The International Union for Conservation of Nature planned to vote on the proposal Friday at the World Conservation Congress in Honolulu, but some members of the global group of government and nonprofit representatives didn’t want a ban, and the vote was delayed when they filed a complaint saying their concerns had not been heard.

“If these proposals are adopted by CITES”, says Weber, “it will comprehensively prohibit commercial sales of ivory for good, and hopefully halt the catastrophic decline of elephants”.

At the IUCN meeting, Japan and Namibia – which also have thriving domestic ivory markets – sought to soften the language of the motion by making 20 different amendments, but those efforts were rejected.

Welcoming the IUCN’s motion, Born Free Foundation’s President and CEO, Will Travers OBE, said: “The world’s foremost conservation body has taken a bold and hugely important step in efforts to save elephants from nearly certain extinction”. The worldwide trade in ivory has been banned since 1989 but in many countries, including the US, UK and China, domestic trade is still allowed for antiques. The United States prohibited domestic elephant ivory trade in July 2016 and France followed suit the following month. Many experts believe that domestic ivory markets help fuel poaching by stimulating demand and allowing traffickers a cover for their illegal imports and exports.

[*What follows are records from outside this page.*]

/-- The smear `w ↦ ∫ g(w') D(w - w') dw'` of a continuous kernel against a continuous compactly
supported test function is continuous. -/
theorem continuous_smear (D : ℝ × ℝ → ℝ) (hD : Continuous D) (g : ℝ × ℝ → ℝ)
    (hg : Continuous g) (hgs : HasCompactSupport g) :
    Continuous fun w : ℝ × ℝ => ∫ w', g w' * D (w - w') := by
  have hk : IsCompact (tsupport g) := hgs
  have heq : (fun w : ℝ × ℝ => ∫ w', g w' * D (w - w')) =
      fun w => ∫ w' in tsupport g, g w' * D (w - w') := by
    funext w
    refine (setIntegral_eq_integral_of_forall_compl_eq_zero fun w' hw' => ?_).symm
    rw [image_eq_zero_of_notMem_tsupport hw', zero_mul]
  rw [heq]
  exact continuous_parametric_integral_of_continuous (f := fun w w' => g w' * D (w - w'))
    ((hg.comp continuous_snd).mul (hD.comp (continuous_fst.sub continuous_snd))) hk

/-- Integrability of the inner smearing integrand. -/
theorem integrable_inner (D : ℝ × ℝ → ℝ) (hD : Continuous D) (g : ℝ × ℝ → ℝ)
    (hg : Continuous g) (hgs : HasCompactSupport g) (c : ℝ) (w : ℝ × ℝ) :
    Integrable fun w' : ℝ × ℝ => c * g w' * D (w - w') := by
  refine Continuous.integrable_of_hasCompactSupport (by fun_prop) ?_
  exact (hgs.mul_left (f := fun _ => c)).mul_right (f' := fun w' => D (w - w'))

/-- The inner smearing integral is linear in the outer test-function value. -/
theorem integral_inner_eq (D g : ℝ × ℝ → ℝ) (c : ℝ) (w : ℝ × ℝ) :
    ∫ w', c * g w' * D (w - w') = c * ∫ w', g w' * D (w - w') := by
  rw [← integral_const_mul]
  congr 1
  funext w'
  ring

/-- Integrability of the outer smearing integrand. -/
theorem integrable_outer (D : ℝ × ℝ → ℝ) (hD : Continuous D) (f g : ℝ × ℝ → ℝ)
    (hf : Continuous f) (hfs : HasCompactSupport f) (hg : Continuous g)
    (hgs : HasCompactSupport g) :
    Integrable fun w : ℝ × ℝ => ∫ w', f w * g w' * D (w - w') := by
  have heq : (fun w : ℝ × ℝ => ∫ w', f w * g w' * D (w - w')) =
      fun w => f w * ∫ w', g w' * D (w - w') :=
    funext fun w => integral_inner_eq D g (f w) w
  rw [heq]
  exact (hf.mul (continuous_smear D hD g hg hgs)).integrable_of_hasCompactSupport
    (hfs.mul_right (f' := fun w => ∫ w', g w' * D (w - w')))

/-- Integrability of the full smearing integrand on the product. -/
theorem integrable_prod (D : ℝ × ℝ → ℝ) (hD : Continuous D) (f g : ℝ × ℝ → ℝ)
    (hf : Continuous f) (hfs : HasCompactSupport f) (hg : Continuous g)
    (hgs : HasCompactSupport g) :
    Integrable (Function.uncurry fun w w' : ℝ × ℝ => f w * g w' * D (w - w'))
      ((volume : Measure (ℝ × ℝ)).prod volume) := by
  apply Continuous.integrable_of_hasCompactSupport
  · exact ((hf.comp continuous_fst).mul (hg.comp continuous_snd)).mul
      (hD.comp (continuous_fst.sub continuous_snd))
  · refine HasCompactSupport.intro (hfs.prod hgs) ?_
    rintro ⟨w, w'⟩ hp
    rcases not_and_or.1 (fun h => hp (Set.mk_mem_prod h.1 h.2)) with h | h
    · simp [Function.uncurry, image_eq_zero_of_notMem_tsupport h]
    · simp [Function.uncurry, image_eq_zero_of_notMem_tsupport h]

In addition, The Great Elephant Census, funded by Microsoft founder Paul Allen, and undertaken by a team of scientists and conservationists, including WCS’s Dr. Paul Elkan, Falk Grossmann, and other WCS field staff, working in cooperation with government wildlife departments, has now documented that savanna elephants have declined at a rate of 27,000 – or 8 percent – per year, with a total of 144,000 lost in less than a decade.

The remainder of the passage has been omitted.